Download FREE eBook every day from www.packtpub.com
This crawler automates the following step:
- grab the hidden form parameters
- access to private account
- claim the daily free eBook
- parse title, description and useful information
- download favorite format .pdf .epub .mobi
- download source code and book cover
- upload files to Google Drive
# upload pdf to drive
python script/spider.py -c config/prod.cfg -u drive
# download all format
python script/spider.py --config config/prod.cfg --all
# download only one format: pdf|epub|mobi
python script/spider.py --config config/prod.cfg --type pdf
# download also additional material: source code (if exists) and book cover
python script/spider.py --config config/prod.cfg -t pdf --extras
# equivalent (default is pdf)
python script/spider.py -c config/prod.cfg -e
# download and then upload to Drive (given the download url anyone can download it)

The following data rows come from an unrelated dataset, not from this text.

import Literature.Topology.FourManifolds.SliceDiscEndCollar
import Literature.Topology.FourManifolds.SliceDiscZeroFraming
import Literature.AlgebraicTopology.FundamentalGroup.VanKampenKernel
import Literature.AlgebraicTopology.SingularHomology.MayerVietorisExactness
import Literature.AlgebraicTopology.SingularHomology.ExcisionTheorem
import HarnessLib

/-!
# The open slice-disc exterior `B̊⁴ ∖ Δ`: path connectivity, the meridian, `π₁` and `H₂`

Topic `Literature/Topology/FourManifolds`; groundwork for the fact item
`provefact-Literature.Topology.FourManifolds.Knot.M-9195998579`, the named fact
`Literature.Topology.FourManifolds.Knot.ManolescuPiccirillo2023_lemma33_sphere_core`
(`ZeroSurgeryHomotopyBallSliceProofs.lean`: Manolescu–Piccirillo (2023), proof of Lemma 3.3 for
`W = S⁴` — the glued manifold `X = X(K') ∪_Y V` is simply connected with `H₂(X; ℤ) = 0`).

For a conical slice disc with its framed conical tube, `D : ConicalDiscTube K`
(`SliceDiscEndCollar.lean`: the disc `Δ = g(𝔻²)`, the trivialised tube `G : D̊² × B(0,2) ↪ B̊⁴` of the
open disc with `G(x, 0) = g x`), the piece `V` of the Manolescu–Piccirillo gluing is the open exterior
`sliceDiscExterior D.g = B̊⁴ ∖ Δ` (the interior of the source's `V = B⁴ ∖ ν(Δ)`). The source disposes of
its topology in two "routine" sentences ("`π₁(V)` is normally generated by `ι_*(π₁(∂V))`"; "`X` has the
homology type of `W`"). This file proves what the `π₁` and `H₂` computations of `X` need about `V`,
by Seifert–van Kampen and Mayer–Vietoris for the open cover

  `B̊⁴ = U ∪ T`,  `U = B̊⁴ ∖ Δ`,  `T = N = G(D̊² × B(0,2))`,  `U ∩ T = G(D̊² × (B(0,2) ∖ 0))`

of the (convex, hence simply connected and acyclic) open ball, realised inside the type `↥B̊⁴`
(`ballU`, `ballT`):

* `isPathConnected_O`, `pathConnectedSpace_sliceDiscExterior`: **`B̊⁴ ∖ Δ` is path connected**
  (general position: the bad directions from a point form the `C¹` image of a `3`-dimensional set,
  `ContDiff.dense_compl_range_of_finrank_lt_finrank`).
* `meridianU`, `meridian`: **the meridian** `θ ↦ G(x₀, ½ e^{2πiθ})` of the disc over `x₀ ∈ B̊²`, the
  image of the slice winding loop under the tube map `B̊² × (ℂ ∖ 0) → U ∩ T` (`tubeMap`, the punctured
  plane squeezed radially onto the punctured fibre disc).
* `fromPath_mem_zpowers_meridianU`: loops of `U` inside `T` are powers of the meridian
  (`PuncturedPlane.fromPath_mem_zpowers_slice`: `π₁(ℂ ∖ 0)` is generated by the winding loop).
* `homotopic_refl_map_of_meridianU`, **`homotopic_refl_map_of_meridian` (Kervaire's lemma for the
  slice-disc exterior)**: a continuous map `φ : B̊⁴ ∖ Δ → Z` sending the meridian into a simply connected
  subset of `Z` kills every loop — `π₁(B̊⁴ ∖ Δ)` is the normal closure of the meridian (van Kampen in
  kernel form, `VanKampen.fromPath_mem_of_homotopic_refl`, Hatcher Thm. 1.20, with `N = ker φ_*`).
* `puncturedTubeEquivCircle`: `U ∩ T ≃ S¹`; hence `H₂(U ∩ T) = 0` (Hatcher Cor. 2.14, proved in the
  tree as `isZero_singularHomology_sphere_holds`).
* **`isZero_singularHomology_sliceDiscExterior_two`: `H₂(B̊⁴ ∖ Δ; M) = 0`** (Mayer–Vietoris,
  exactness at `H₂(U) ⊕ H₂(T)`, `mayerVietoris.exact₁_holds`).
* **`smul_loopClass_meridian_injective`: the meridian has infinite order in `H₁(B̊⁴ ∖ Δ; ℤ)`**
  (Mayer–Vietoris, exactness at `H₁(U ∩ T)`, `mayerVietoris.exact₃_holds`, `H₁(T) = 0`, and the winding
  functional `loopClass_windingLoop_smul_injective` on the fibre coordinate `fibreCoord`).

These are the two halves of "`B̊⁴ ∖ Δ` is a homology circle generated by the meridian" (Alexander
duality) that the Manolescu–Piccirillo argument uses, and the `π₁` statement is the slice-disc
analogue of the Wirtinger/Kervaire statement that a knot group is normally generated by a meridian
(in the tree: `Knot.TubularNbhd.normalClosure_meridian_eq_top`, `TwoKnot.normalClosure_meridian_eq_top_holds`).

## References

* C. Manolescu, L. Piccirillo, *From zero surgeries to candidates for exotic definite 4-manifolds*,
  J. Lond. Math. Soc. (2) 108 (2023), §3.2, proof of Lemma 3.3. [ManolescuPiccirillo2023]
* A. Hatcher, *Algebraic Topology*, CUP (2002), Thm. 1.20 (van Kampen), §2.2 pp. 149–150
  (Mayer–Vietoris), Cor. 2.14, Thm. 2A.1 (Hurewicz). [HatcherAT2002]
* M. Kervaire, *Les nœuds de dimensions supérieures*, Bull. SMF 93 (1965), Ch. I Lemme 1.2 (the model
  for the `π₁` statement).

## Design notes

* The ambient space of the two covers is the open unit ball as a type, `↥(ball 0 1)`, with the pieces
  `ballU = val ⁻¹' O`, `ballT = val ⁻¹' N` (`O`, `N` from `SliceDiscEndCollar.lean`); the results are
  transported to `sliceDiscExterior D.g` at the end along the tautological identification
  (`toExterior`, `ofExterior`, `ballUHomeomorph`).
* The framing clause `D.hasFraming` of the datum is not used in this file.
* No declaration in this file uses `sorry`; no named facts are introduced; no local notation.
-/

noncomputable section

python script/spider.py -c config/prod.cfg -t epub --upload drive
python script/spider.py --config config/prod.cfg --all --extras --upload drive
You need to create config/prod.cfg
file with your Packt Publishing credential, look at config/prod_example.cfg
for a sample.
From documentation, Drive API requires OAuth2.0 for authentication, so to upload files you should:
- Go to APIs Console and make a new project named PacktpubDrive
- On Services menu, turn Drive API on
- On API Access menu, create OAuth client ID
- Application type: Installed application
- Installed application type: Other
- Click Download JSON and save the file
config/client_secrets.json
. - Documentation: OAuth, Quickstart, example and permissions
Run a simple static server with
node dev/server.js
and test the crawler with
python script/spider.py --dev --config config/dev.cfg --all